This script creates an interactive demonstration of simple linear regression. You can select data columns for the Y and X roles or you can use a randomly generated data sample. Simply open and run the script:
Select a data column for the dependent variable and click the Y, Response button. Select another data column for the independent variable and click the X, Predictor button. Click OK.
(Note that you do not have to use data columns for this demonstration. Simply click Cancel and the script will generate a random sample for you.)
The demonstration provides a scatter plot of the data as its main feature. The horizontal blue line represents your best fit line. It initially represents the null hypothesis that the response is independent of the predictor or that the slope is 0. You fit the blue line to the data by moving it with two handles (small squares). Be careful to place your pointer in the center of the square before dragging it. Also be careful to stop dragging when the square is away from a data point so that it is easy to move it later.
Below the plot is a collection of buttons to turn various graphical features on and off. These features allow you to:
Add or remove your best fit line, residuals, and residuals squared to the plot.
Add or remove the least squares best fit line, residuals, and residuals squared to the plot.
Display a marker for the centroid of the data.
Save the data to a new data table.
Delete the last data point.
Revert the data to the original data set.
To the right of the scatter plot is a bar chart for the sum of squares of the residuals or error and two outlines. The Model Order outline allows you to alternate between a first-order and a second-order linear regression model. The Regression outline presents the same reports as you would expect from the Bivariate or the Fit Least Squares (Minimal Report) platforms. The Regression outline depends on your line, so if you move the line, this report is immediately updated.
A typical demonstration might follow these steps:
Fit your line by dragging the two handles.
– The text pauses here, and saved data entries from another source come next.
import Summits.NavierStokesRegularity.NavierStokesRegularity.Theorems.TerminalTraceTypeITraceScarL3LoudDustUniformlyPerfect
import Summits.NavierStokesRegularity.NavierStokesRegularity.Theorems.TerminalTraceTypeITraceScarL3TopSingularNull
import Summits.NavierStokesRegularity.NavierStokesRegularity.Theorems.TerminalTraceTypeITraceScarL3StubLocalTypeIOfTypeIBlowup
import Literature.Analysis.FluidPDE.LocalTypeI
import HarnessLib

/-!
# The √2-apex WINDOW of ROUND-27 (T27-B, T27-C): conditional kernel records
# (item `TerminalTrace.TypeITraceScarL3`, stmt-NavierStokesRegularity-18385, Stub LOUD line; helpers)

Seat nsreg-C26-p1 g2 (cell ns-regularity-ideate), `--supports stmt-NavierStokesRegularity-18385` (helper);
planner-of-record nsreg-p2 g29 (ROUND-27 «THE √2 APEX», companion `R27-sqrt2-apex.lean` v2, sha16
1e24a2a485d38e8d, where the same theorems are kernel-checked inside the `Cruxes.…SqrtTwoApex` namespace with
the hypotheses abbreviated as `RateSqThreshold` / `ExtinctApexDOfL3TraceConst`).  Here the two hypotheses are
SPELLED OUT (no `def … : Prop` in a proof file), so each record is literally «T27-A ⇒ …».

* `hausdorffMeasure_ne_zero_of_meets_every_shell` (unconditional; the sphere trick) — a closed `S ⊆ ℝ³`
  meeting the closed shell `{R ≤ |y − x| ≤ A R}` for every `R ∈ ]0,1[` and every ratio `A > 1` has
  `μH[1] S ≠ 0` (the `1`-Lipschitz `y ↦ dist y x` maps `S ∩ B̄(x,2)` onto a closed set containing `]0,1[`).
* **T27-B** `no_topSingular_of_rateSq_lt_two` — IF T27-A holds (hypothesis `hT`: an extinct Type-I apex of
  class `(M, D₀, C)` that is backward singular at the origin and quiet on one shell slab of any ratio `A > 1`
  has `2 ≤ C²`), THEN an extinct Type-I apex of a class with `C² < 2` has NO backward-singular point on the
  top slice: otherwise every closed shell about a singular `x`, of every ratio, meets the top singular set
  `Σ₀` (`exists_topSingular_mem_shell_of_quietShellExclusion`), `Σ₀` is closed (`isClosed_topSingularSet`),
  so `μH[1] Σ₀ ≠ 0` by the sphere trick — against CKN at the top (`hausdorffMeasure_topSingular_apex_eq_zero`).
* `stub_no_loudShellExtinctApex_of_rateSq_lt_two` — the registered LOUD stub `stub_no_loudShellExtinctApex`
  of skeleton v4 (3f7a14107033987a) VERBATIM with the two extra hypotheses `hT` and `C ^ 2 < 2` in front
  (neither the quiet-shell-exclusion premise nor the loudness premise is used).
* `no_extinctTypeIApex_of_rateSq_lt_two` — Stub C in the window: no backward-singular extinct Type-I apex
  at all in a class with `C² < 2`, given `hT`.
* **T27-C** `typeITraceScarL3_of_rateSq_lt_two_nu` — IF T27-A holds AND the constant-exposed Stub 2′ holds
  (hypothesis `hZ`: a backward-singular apex of a classical Leray–Hopf flow with EVENTUAL Type-I constant
  `C ≥ 0` and an `L³` terminal trace yields an extinct Type-I apex of class `(M, D₀, C/√ν)` singular at the
  origin), THEN item 18385's conclusion holds for every blow-up whose eventual Type-I constant satisfies
  `C² < 2ν`: no singular point carries a local `L³` trace (uses the landed Stub 1
  `stub_localTypeI_of_typeIBlowup` by name; `max C 0` handles a negative constant).

In print the Type-I constant at a blow-up is only known to be `≥ √ν/(8γ₃)` (Leray 1934; arXiv:2111.03520
Thm 2.5), so the window `C/√ν ∈ [0.11, √2)` is non-empty.  WHAT THIS IS NOT: not T27-A, not the constant-exposed
Stub 2′, not Stub LOUD, not item 18385, not NS regularity — conditional records and one lemma on Hausdorff
measure.  [folklore; CaffarelliKohnNirenberg1982 Thm B; Leray1934]
-/

noncomputable section
import Summits.HubbardSuperconductivity.HubbardSuperconductivity.Theorems.KLProgrammeKLRegimeScaleZeroCovarianceTorusPeriodisation
import Summits.HubbardSuperconductivity.HubbardSuperconductivity.Theorems.KLProgrammeKLRegimeScaleZeroMatsubaraWindowAbel

/-!
# Route `KLProgramme`, crux K3 — engine-flow child (stmt-HubbardSuperconductivity-20437), stub (C) at `n = 0`, located gap «(2e)-FAR-SITES» (pen (R196)),
# the p1 pieces (F-c)+(F-d) of the TIME-PARSEVAL route (k3c5-p1 FAR-SITES-NOTE-g14 §4): per-frequency decay of the torus factor from a CERTIFIED
# momentum-jet ENVELOPE, and the β-UNIFORM sum of its squares over the Matsubara window

Cell gate-hubbard-kl, seat p1 g21.  The far-site rows of #22a are read through (F-a) Gram × (F-b) time Parseval on the grid (`Σ_{j₁}‖A₁(z;j₁,j₀)‖² =
4M·Σ_i‖c_i(z)‖²`, `c_i(z) = (1/β)e^{iω_iΔτ}H_z(ω_i)`, `H_z(ω) = L⁻²Σ_k χ_k(z̄)Ψ¹(ω, e_K(2πk/L))`) × (F-c) spatial decay per frequency from jets × (F-d) the
β-uniform frequency sum.  Here (F-c)+(F-d), with the jets supplied as ONE certified envelope (the FAR-CERT currency of the note):
`∀ ω ≠ 0, ∀ y, ‖Dᵐ_y g_ω(y)‖ ≤ Jm / max(|ω|, Λ/2)`, `g_ω(y) = uvSymbolFn 1 Λ (frameLevel μ K (2π•y)) ω` on `Momentum` (p1 g19's jet currency verbatim):

* **`norm_torusFactor_le_of_envelope`** — `‖H_z(ω)‖ ≤ (Jm/max(|ω|,Λ/2))/π^m · (1 + 4ᵐS_m) · (1+‖z‖_∞)^{−m}` for centred off-site `z` (`2‖z‖ ≤ L`, `z̄ ≠ 0`), `m ≥ 4`
  (= `norm_torusFourierInv_uvSpatialSample_le_inv_pow_offSite` with `D := Jm/m(ω)`);
* **`sum_matsubaraIdx_norm_sq_torusFactor_le_of_envelope`** — `Σ_{i : MatsubaraIdx M} ‖H_z(ω_i)‖² ≤ β·(2/Λ)·(Jm(1+4ᵐS_m)/π^m)²·(1+‖z‖_∞)^{−2m}`, uniformly in
  `M` and `β > 0` (`sum_matsubaraIdx_one_div_max_sq_le`); with `c_i = (1/β)·phase·H_z(ω_i)` this is `Σ_i‖c_i‖² ≤ (1/β)·(2/Λ)·(…)²·(1+‖z‖)^{−2m}` — the `1/β` of the
  row currency, no time decay, no profiles, no tails.

Proofs only; no definitions; nothing here asserts (C), any stub of 20437, K3 or superconductivity; `Jm` is an INPUT (to be certified kit-side under a named
hypothesis — never «proved»).  References: BGM 2006 §2.1–§2.2 (2.3)–(2.4) [cite: BenfattoGiulianiMastropietro2006].
-/

noncomputable section

namespace Summit.HubbardSuperconductivity.HubbardSuperconductivity.Theorems.KLRegimeSplit

set_option linter.dupNamespace false -- summit = problem name (single-conjunct summit), D-0017

open Literature.MathematicalPhysics.QuantumLattice Literature.Probability.LatticeModels Literature.Analysis.FunctionSpaces
open Summit.HubbardSuperconductivity.HubbardSuperconductivity.Theorems.DispersionFlow
open Finset Real

variable {L : ℕ} [NeZero L]

/-- **(F-c) Per-frequency decay from a certified envelope**: if `‖Dᵐ g_ω‖ ≤ Jm/max(|ω|,Λ/2)` on `Momentum` (`ω ≠ 0`), then for a centred off-site `z`
(`2‖z‖_∞ ≤ L`, `z̄ ≠ 0`) and `m ≥ 4`: `‖L⁻²Σ_k χ_k(z̄)Ψ¹(ω,e_K(k))‖ ≤ (Jm/max(|ω|,Λ/2))/π^m·(1+4ᵐS_m)·(1+‖z‖_∞)^{−m}`. -/
theorem norm_torusFactor_le_of_envelope {Λ : ℝ} (μ : ℝ) (K : TrigPolyC4v) {m : ℕ} (hm : 2 * 2 ≤ m) {Jm : ℝ} {om : ℝ} (hom : om ≠ 0)
    (hJ : ∀ y : Momentum, ‖iteratedFDeriv ℝ m (fun y : Momentum => uvSymbolFn 1 Λ (frameLevel μ K ((2 * π) • y)) om) y‖ ≤ Jm / max |om| (Λ / 2))
    {z : Site 2} (hz : 2 * ‖z‖ ≤ L) (hz0 : Torus.proj L z ≠ 0) :
    ‖torusFourierInv (fun kv : TorusSite 2 L =>
        (fun y : Momentum => uvSymbolFn 1 Λ (frameLevel μ K ((2 * π) • y)) om) (WithLp.toLp 2 fun i => ((kv i).val : ℝ) / L)) (Torus.proj L z)‖ ≤
      (Jm / max |om| (Λ / 2) / Real.pi ^ m) * (1 + (4 : ℝ) ^ m * ∑' n : Site 2, ((1 + ‖n‖) ^ m)⁻¹) * ((1 + ‖z‖) ^ m)⁻¹ :=
  norm_torusFourierInv_uvSpatialSample_le_inv_pow_offSite 1 μ K hom hm hJ hz hz0

/-- **(F-d) The β-uniform sum of squares over the window**: with the envelope for every `ω ≠ 0` (`0 ≤ Jm`, `0 < Λ`, `0 < β`), for a centred off-site `z` and `m ≥ 4`:
`Σ_{i : MatsubaraIdx M} ‖H_z(ω_i)‖² ≤ β·(2/Λ)·(Jm·(1+4ᵐS_m)/π^m)²·((1+‖z‖_∞)^m)⁻²` — uniformly in `M`; the Matsubara frequencies are nonzero. -/
theorem sum_matsubaraIdx_norm_sq_torusFactor_le_of_envelope {β : ℝ} (hβ : 0 < β) (M : ℕ) {Λ : ℝ} (hΛ : 0 < Λ) (μ : ℝ) (K : TrigPolyC4v) {m : ℕ}
    (hm : 2 * 2 ≤ m) {Jm : ℝ} (hJm : 0 ≤ Jm)
    (hJ : ∀ om : ℝ, om ≠ 0 → ∀ y : Momentum,
      ‖iteratedFDeriv ℝ m (fun y : Momentum => uvSymbolFn 1 Λ (frameLevel μ K ((2 * π) • y)) om) y‖ ≤ Jm / max |om| (Λ / 2))
    {z : Site 2} (hz : 2 * ‖z‖ ≤ L) (hz0 : Torus.proj L z ≠ 0) :
    ∑ i : MatsubaraIdx M, ‖torusFourierInv (fun kv : TorusSite 2 L =>
        (fun y : Momentum => uvSymbolFn 1 Λ (frameLevel μ K ((2 * π) • y)) (matsubaraFreq β M i)) (WithLp.toLp 2 fun i => ((kv i).val : ℝ) / L))
        (Torus.proj L z)‖ ^ 2 ≤
      β * (2 / Λ) * (Jm * (1 + (4 : ℝ) ^ m * ∑' n : Site 2, ((1 + ‖n‖) ^ m)⁻¹) / Real.pi ^ m) ^ 2 * (((1 + ‖z‖) ^ m)⁻¹) ^ 2 := by
  have hS0 : 0 ≤ ∑' n : Site 2, ((1 + ‖n‖) ^ m)⁻¹ := tsum_nonneg fun _ => by positivity
  set A : ℝ := Jm * (1 + (4 : ℝ) ^ m * ∑' n : Site 2, ((1 + ‖n‖) ^ m)⁻¹) / Real.pi ^ m * ((1 + ‖z‖) ^ m)⁻¹ with hA
  have hA0 : 0 ≤ A := by positivity
  -- per frequency: `‖H_z(ω_i)‖ ≤ A / max(|ω_i|, Λ/2)`
  have hpt : ∀ i : MatsubaraIdx M, ‖torusFourierInv (fun kv : TorusSite 2 L =>
      (fun y : Momentum => uvSymbolFn 1 Λ (frameLevel μ K ((2 * π) • y)) (matsubaraFreq β M i)) (WithLp.toLp 2 fun i => ((kv i).val : ℝ) / L))
      (Torus.proj L z)‖ ≤ A / max |matsubaraFreq β M i| (Λ / 2) := by
    intro i
    have hne : matsubaraFreq β M i ≠ 0 := matsubaraFreq_ne_zero hβ.ne' i
    have h := norm_torusFactor_le_of_envelope (L := L) μ K hm hne (hJ _ hne) hz hz0
    refine h.trans (le_of_eq ?_)
    have hm0 : 0 < max |matsubaraFreq β M i| (Λ / 2) := lt_max_of_lt_right (by positivity)
    rw [hA]
    field_simp
  have hsq : ∀ i : MatsubaraIdx M, ‖torusFourierInv (fun kv : TorusSite 2 L =>
      (fun y : Momentum => uvSymbolFn 1 Λ (frameLevel μ K ((2 * π) • y)) (matsubaraFreq β M i)) (WithLp.toLp 2 fun i => ((kv i).val : ℝ) / L))
      (Torus.proj L z)‖ ^ 2 ≤ A ^ 2 * (1 / max |matsubaraFreq β M i| (Λ / 2) ^ 2) := by
    intro i
    have h := pow_le_pow_left₀ (norm_nonneg _) (hpt i) 2
    refine h.trans (le_of_eq ?_)
    rw [div_pow]; ring
  calc ∑ i : MatsubaraIdx M, ‖torusFourierInv (fun kv : TorusSite 2 L =>
        (fun y : Momentum => uvSymbolFn 1 Λ (frameLevel μ K ((2 * π) • y)) (matsubaraFreq β M i)) (WithLp.toLp 2 fun i => ((kv i).val : ℝ) / L))
        (Torus.proj L z)‖ ^ 2
      ≤ ∑ i : MatsubaraIdx M, A ^ 2 * (1 / max |matsubaraFreq β M i| (Λ / 2) ^ 2) := Finset.sum_le_sum fun i _ => hsq i
    _ = A ^ 2 * ∑ i : MatsubaraIdx M, 1 / max |matsubaraFreq β M i| (Λ / 2) ^ 2 := by rw [Finset.mul_sum]
    _ ≤ A ^ 2 * (β * (2 / Λ)) := mul_le_mul_of_nonneg_left (sum_matsubaraIdx_one_div_max_sq_le hβ hΛ M) (by positivity)
    _ = β * (2 / Λ) * (Jm * (1 + (4 : ℝ) ^ m * ∑' n : Site 2, ((1 + ‖n‖) ^ m)⁻¹) / Real.pi ^ m) ^ 2 * (((1 + ‖z‖) ^ m)⁻¹) ^ 2 := by
        rw [hA]; ring

end Summit.HubbardSuperconductivity.HubbardSuperconductivity.Theorems.KLRegimeSplit

end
Click Your Residuals to add the vertical lines representing the regression errors. (Also represents visual criterion used by the human eye - balance the errors on both sides of the line.)
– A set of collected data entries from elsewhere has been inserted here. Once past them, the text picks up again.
import Mathlib
import HarnessLib
import HarnessLib.Audit
import Summits.CriticalPhenomena.Statement
import Summits.CriticalPhenomena.PercolationContinuityZ3.Theses.PercBudgetLadder

/-! Strategist s2 sketch: the two children of the split of `BudgetTightness`, typed exactly as the gate will
render them in the route file (fully-qualified bodies, route-file `open`s), and the check that the landed-to-be
glue `BudgetTightness_of_subs` (work/PercBudgetLadderBudgetTightnessSplit.lean, here re-proved inline as
`glue_inline` to keep this sketch self-contained) closes `NonProliferation → FewClustersCutTight → BudgetTightness`
by `exact` through the `def`s. -/

namespace Summit.CriticalPhenomena.PercolationContinuityZ3.Theses.PercBudgetLadder

open scoped BigOperators Topology Manifold Classical MeasureTheory ProbabilityTheory Matrix InnerProductSpace ComplexConjugate ContinuousMap
open Filter Set Function TopologicalSpace MeasureTheory

/-- child 1 (VERBATIM stmt-CriticalPhenomena-4444 `PercNonProliferation.NonProliferation`). -/
def NonProliferation : Prop :=
  ∃ (M : ℕ) (c : ℝ), 0 < c ∧ ∃ᶠ n : ℕ in Filter.atTop, c ≤ (Literature.Probability.Percolation.bondPercolation (Literature.Probability.LatticeModels.zdGraph 3) (Literature.Probability.Percolation.criticalProbI 3)).real {ω | ¬ ∃ x : Fin (M + 1) → Literature.Probability.LatticeModels.Site 3, (∀ i, x i ∈ Literature.Probability.LatticeModels.box 3 n) ∧ (∀ i, ∃ y ∈ Literature.Probability.LatticeModels.innerBoundary (Literature.Probability.LatticeModels.zdGraph 3) (Literature.Probability.LatticeModels.box 3 (2 * n)), ω ∈ Literature.Probability.Percolation.openConnIn ↑(Literature.Probability.LatticeModels.box 3 (2 * n)) (x i) y) ∧ ∀ i j, i ≠ j → ω ∉ Literature.Probability.Percolation.openConnIn ↑(Literature.Probability.LatticeModels.box 3 (2 * n)) (x i) (x j)}

/-- child 2 (new): tightness of the critical blocking budget on the few-clusters event, uniformly in n. -/
def FewClustersCutTight : Prop :=
  ∀ (M : ℕ) (ε : ℝ), 0 < ε → ∃ K : ℕ, ∀ᶠ n : ℕ in Filter.atTop, (Literature.Probability.Percolation.bondPercolation (Literature.Probability.LatticeModels.zdGraph 3) (Literature.Probability.Percolation.criticalProbI 3)).real {ω | (¬ ∃ x : Fin (M + 1) → Literature.Probability.LatticeModels.Site 3, (∀ i, x i ∈ Literature.Probability.LatticeModels.box 3 n) ∧ (∀ i, ∃ y ∈ Literature.Probability.LatticeModels.innerBoundary (Literature.Probability.LatticeModels.zdGraph 3) (Literature.Probability.LatticeModels.box 3 (2 * n)), ω ∈ Literature.Probability.Percolation.openConnIn ↑(Literature.Probability.LatticeModels.box 3 (2 * n)) (x i) y) ∧ ∀ i j, i ≠ j → ω ∉ Literature.Probability.Percolation.openConnIn ↑(Literature.Probability.LatticeModels.box 3 (2 * n)) (x i) (x j)) ∧ ¬ ∃ S : Finset (Sym2 (Literature.Probability.LatticeModels.Site 3)), S.card ≤ K ∧ ¬ ∃ x ∈ Literature.Probability.LatticeModels.box 3 n, ∃ y ∈ Literature.Probability.LatticeModels.innerBoundary (Literature.Probability.LatticeModels.zdGraph 3) (Literature.Probability.LatticeModels.box 3 (2 * n)), (ω \ ↑S) ∈ Literature.Probability.Percolation.openConnIn ↑(Literature.Probability.LatticeModels.box 3 (2 * n)) x y} ≤ ε

/-- the glue with bodies inlined, exactly as in work/PercBudgetLadderBudgetTightnessSplit.lean -/
theorem glue_inline :
    (∃ (M : ℕ) (c : ℝ), 0 < c ∧ ∃ᶠ n : ℕ in Filter.atTop, c ≤
      (Literature.Probability.Percolation.bondPercolation (Literature.Probability.LatticeModels.zdGraph 3) (Literature.Probability.Percolation.criticalProbI 3)).real
        {ω | ¬ ∃ x : Fin (M + 1) → Literature.Probability.LatticeModels.Site 3, (∀ i, x i ∈ Literature.Probability.LatticeModels.box 3 n) ∧
          (∀ i, ∃ y ∈ Literature.Probability.LatticeModels.innerBoundary (Literature.Probability.LatticeModels.zdGraph 3) (Literature.Probability.LatticeModels.box 3 (2 * n)),
            ω ∈ Literature.Probability.Percolation.openConnIn ↑(Literature.Probability.LatticeModels.box 3 (2 * n)) (x i) y) ∧
          ∀ i j, i ≠ j → ω ∉ Literature.Probability.Percolation.openConnIn ↑(Literature.Probability.LatticeModels.box 3 (2 * n)) (x i) (x j)}) →
    (∀ (M : ℕ) (ε : ℝ), 0 < ε → ∃ K : ℕ, ∀ᶠ n : ℕ in Filter.atTop,
      (Literature.Probability.Percolation.bondPercolation (Literature.Probability.LatticeModels.zdGraph 3) (Literature.Probability.Percolation.criticalProbI 3)).real
        {ω | (¬ ∃ x : Fin (M + 1) → Literature.Probability.LatticeModels.Site 3, (∀ i, x i ∈ Literature.Probability.LatticeModels.box 3 n) ∧
            (∀ i, ∃ y ∈ Literature.Probability.LatticeModels.innerBoundary (Literature.Probability.LatticeModels.zdGraph 3) (Literature.Probability.LatticeModels.box 3 (2 * n)),
              ω ∈ Literature.Probability.Percolation.openConnIn ↑(Literature.Probability.LatticeModels.box 3 (2 * n)) (x i) y) ∧
            ∀ i j, i ≠ j → ω ∉ Literature.Probability.Percolation.openConnIn ↑(Literature.Probability.LatticeModels.box 3 (2 * n)) (x i) (x j)) ∧
          ¬ ∃ S : Finset (Sym2 (Literature.Probability.LatticeModels.Site 3)), S.card ≤ K ∧
            ¬ ∃ x ∈ Literature.Probability.LatticeModels.box 3 n, ∃ y ∈ Literature.Probability.LatticeModels.innerBoundary (Literature.Probability.LatticeModels.zdGraph 3) (Literature.Probability.LatticeModels.box 3 (2 * n)),
              (ω \ ↑S) ∈ Literature.Probability.Percolation.openConnIn ↑(Literature.Probability.LatticeModels.box 3 (2 * n)) x y} ≤ ε) →
    BudgetTightness := by
  rintro ⟨M, c, hc, hfreq⟩ hT
  obtain ⟨K, hK⟩ := hT M (c / 2) (by positivity)
  refine ⟨K, 2, c / 2, le_rfl, by positivity, fun N => ?_⟩
  obtain ⟨n, hcn, hNn, hbad⟩ := (hfreq.and_eventually ((eventually_ge_atTop N).and hK)).exists
  refine ⟨n, hNn, ?_⟩
  have hsub : {ω : Set (Sym2 (Literature.Probability.LatticeModels.Site 3)) | ¬ ∃ x : Fin (M + 1) → Literature.Probability.LatticeModels.Site 3, (∀ i, x i ∈ Literature.Probability.LatticeModels.box 3 n) ∧ (∀ i, ∃ y ∈ Literature.Probability.LatticeModels.innerBoundary (Literature.Probability.LatticeModels.zdGraph 3) (Literature.Probability.LatticeModels.box 3 (2 * n)), ω ∈ Literature.Probability.Percolation.openConnIn ↑(Literature.Probability.LatticeModels.box 3 (2 * n)) (x i) y) ∧ ∀ i j, i ≠ j → ω ∉ Literature.Probability.Percolation.openConnIn ↑(Literature.Probability.LatticeModels.box 3 (2 * n)) (x i) (x j)} ⊆ {ω : Set (Sym2 (Literature.Probability.LatticeModels.Site 3)) | ∃ S : Finset (Sym2 (Literature.Probability.LatticeModels.Site 3)), S.card ≤ K ∧ ¬ ∃ x ∈ Literature.Probability.LatticeModels.box 3 n, ∃ y ∈ Literature.Probability.LatticeModels.innerBoundary (Literature.Probability.LatticeModels.zdGraph 3) (Literature.Probability.LatticeModels.box 3 (2 * n)), (ω \ ↑S) ∈ Literature.Probability.Percolation.openConnIn ↑(Literature.Probability.LatticeModels.box 3 (2 * n)) x y} ∪ {ω : Set (Sym2 (Literature.Probability.LatticeModels.Site 3)) | (¬ ∃ x : Fin (M + 1) → Literature.Probability.LatticeModels.Site 3, (∀ i, x i ∈ Literature.Probability.LatticeModels.box 3 n) ∧ (∀ i, ∃ y ∈ Literature.Probability.LatticeModels.innerBoundary (Literature.Probability.LatticeModels.zdGraph 3) (Literature.Probability.LatticeModels.box 3 (2 * n)), ω ∈ Literature.Probability.Percolation.openConnIn ↑(Literature.Probability.LatticeModels.box 3 (2 * n)) (x i) y) ∧ ∀ i j, i ≠ j → ω ∉ Literature.Probability.Percolation.openConnIn ↑(Literature.Probability.LatticeModels.box 3 (2 * n)) (x i) (x j)) ∧ ¬ ∃ S : Finset (Sym2 (Literature.Probability.LatticeModels.Site 3)), S.card ≤ K ∧ ¬ ∃ x ∈ Literature.Probability.LatticeModels.box 3 n, ∃ y ∈ Literature.Probability.LatticeModels.innerBoundary (Literature.Probability.LatticeModels.zdGraph 3) (Literature.Probability.LatticeModels.box 3 (2 * n)), (ω \ ↑S) ∈ Literature.Probability.Percolation.openConnIn ↑(Literature.Probability.LatticeModels.box 3 (2 * n)) x y} := by
    intro ω hω
    by_cases hG : ω ∈ {ω : Set (Sym2 (Literature.Probability.LatticeModels.Site 3)) | ∃ S : Finset (Sym2 (Literature.Probability.LatticeModels.Site 3)), S.card ≤ K ∧ ¬ ∃ x ∈ Literature.Probability.LatticeModels.box 3 n, ∃ y ∈ Literature.Probability.LatticeModels.innerBoundary (Literature.Probability.LatticeModels.zdGraph 3) (Literature.Probability.LatticeModels.box 3 (2 * n)), (ω \ ↑S) ∈ Literature.Probability.Percolation.openConnIn ↑(Literature.Probability.LatticeModels.box 3 (2 * n)) x y}
    · exact Or.inl hG
    · exact Or.inr ⟨hω, hG⟩
  have h1 := (measureReal_mono hsub (measure_ne_top (Literature.Probability.Percolation.bondPercolation (Literature.Probability.LatticeModels.zdGraph 3) (Literature.Probability.Percolation.criticalProbI 3)) _)).trans (measureReal_union_le _ _)
  linarith

/-- THE CHECK: through the `def`s, by `exact`. -/
theorem BudgetTightness_of_children : NonProliferation → FewClustersCutTight → BudgetTightness := by
  exact glue_inline

/-- and by term-mode application (what `--glue-by` amounts to). -/
theorem BudgetTightness_of_children' : NonProliferation → FewClustersCutTight → BudgetTightness :=
  glue_inline

/-- sanity: child 2 at `M = 0` is trivial (on the no-crossing event the budget-0 set `S = ∅` blocks), so the
content sits at `M ≥ 1`; recorded for the vacuity audit. -/
example : ∀ (ε : ℝ), 0 < ε → ∃ K : ℕ, ∀ᶠ n : ℕ in Filter.atTop, (Literature.Probability.Percolation.bondPercolation (Literature.Probability.LatticeModels.zdGraph 3) (Literature.Probability.Percolation.criticalProbI 3)).real {ω | (¬ ∃ x : Fin (0 + 1) → Literature.Probability.LatticeModels.Site 3, (∀ i, x i ∈ Literature.Probability.LatticeModels.box 3 n) ∧ (∀ i, ∃ y ∈ Literature.Probability.LatticeModels.innerBoundary (Literature.Probability.LatticeModels.zdGraph 3) (Literature.Probability.LatticeModels.box 3 (2 * n)), ω ∈ Literature.Probability.Percolation.openConnIn ↑(Literature.Probability.LatticeModels.box 3 (2 * n)) (x i) y) ∧ ∀ i j, i ≠ j → ω ∉ Literature.Probability.Percolation.openConnIn ↑(Literature.Probability.LatticeModels.box 3 (2 * n)) (x i) (x j)) ∧ ¬ ∃ S : Finset (Sym2 (Literature.Probability.LatticeModels.Site 3)), S.card ≤ K ∧ ¬ ∃ x ∈ Literature.Probability.LatticeModels.box 3 n, ∃ y ∈ Literature.Probability.LatticeModels.innerBoundary (Literature.Probability.LatticeModels.zdGraph 3) (Literature.Probability.LatticeModels.box 3 (2 * n)), (ω \ ↑S) ∈ Literature.Probability.Percolation.openConnIn ↑(Literature.Probability.LatticeModels.box 3 (2 * n)) x y} ≤ ε := by
  intro ε hε
  refine ⟨0, Filter.Eventually.of_forall fun n => ?_⟩
  have hempty : {ω : Set (Sym2 (Literature.Probability.LatticeModels.Site 3)) | (¬ ∃ x : Fin (0 + 1) → Literature.Probability.LatticeModels.Site 3, (∀ i, x i ∈ Literature.Probability.LatticeModels.box 3 n) ∧ (∀ i, ∃ y ∈ Literature.Probability.LatticeModels.innerBoundary (Literature.Probability.LatticeModels.zdGraph 3) (Literature.Probability.LatticeModels.box 3 (2 * n)), ω ∈ Literature.Probability.Percolation.openConnIn ↑(Literature.Probability.LatticeModels.box 3 (2 * n)) (x i) y) ∧ ∀ i j, i ≠ j → ω ∉ Literature.Probability.Percolation.openConnIn ↑(Literature.Probability.LatticeModels.box 3 (2 * n)) (x i) (x j)) ∧ ¬ ∃ S : Finset (Sym2 (Literature.Probability.LatticeModels.Site 3)), S.card ≤ 0 ∧ ¬ ∃ x ∈ Literature.Probability.LatticeModels.box 3 n, ∃ y ∈ Literature.Probability.LatticeModels.innerBoundary (Literature.Probability.LatticeModels.zdGraph 3) (Literature.Probability.LatticeModels.box 3 (2 * n)), (ω \ ↑S) ∈ Literature.Probability.Percolation.openConnIn ↑(Literature.Probability.LatticeModels.box 3 (2 * n)) x y} = ∅ := by
    ext ω
    simp only [Set.mem_setOf_eq, Set.mem_empty_iff_false, iff_false, not_and, not_not]
    intro hno
    refine ⟨∅, by simp, ?_⟩
    rintro ⟨x, hx, y, hy, hxy⟩
    apply hno
    refine ⟨fun _ => x, fun _ => hx, fun _ => ⟨y, hy, by simpa using hxy⟩, fun i j hij => absurd (Fin.ext (by have := i.isLt; have := j.isLt; omega)) hij⟩
  rw [hempty]
  simp [hε.le]

end Summit.CriticalPhenomena.PercolationContinuityZ3.Theses.PercBudgetLadder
Click Your Squares to add the shaded square representing the squared regression errors. This action also activates the bar chart to the right of the scatter plot. (Represents the actual criterion used by least squares regression for the best fit line. Area is not easily discernible by the human eye.)
Click LS Line to add the line representing the least squares regression for comparison.
Click the LS Squares to add the shaded square representing the squared regression error. This action also adds a reference line to the bar chart.
Further possibilities include changing the data. You can drag a data point. You can click anywhere to add another data point. These features allow you to discuss leverage (move a data point vertically (change in response) for an observation near the center or near one of the ends) and influence (change the scale of the axes and add a new observation far away from the original data and out of line with the regression fit).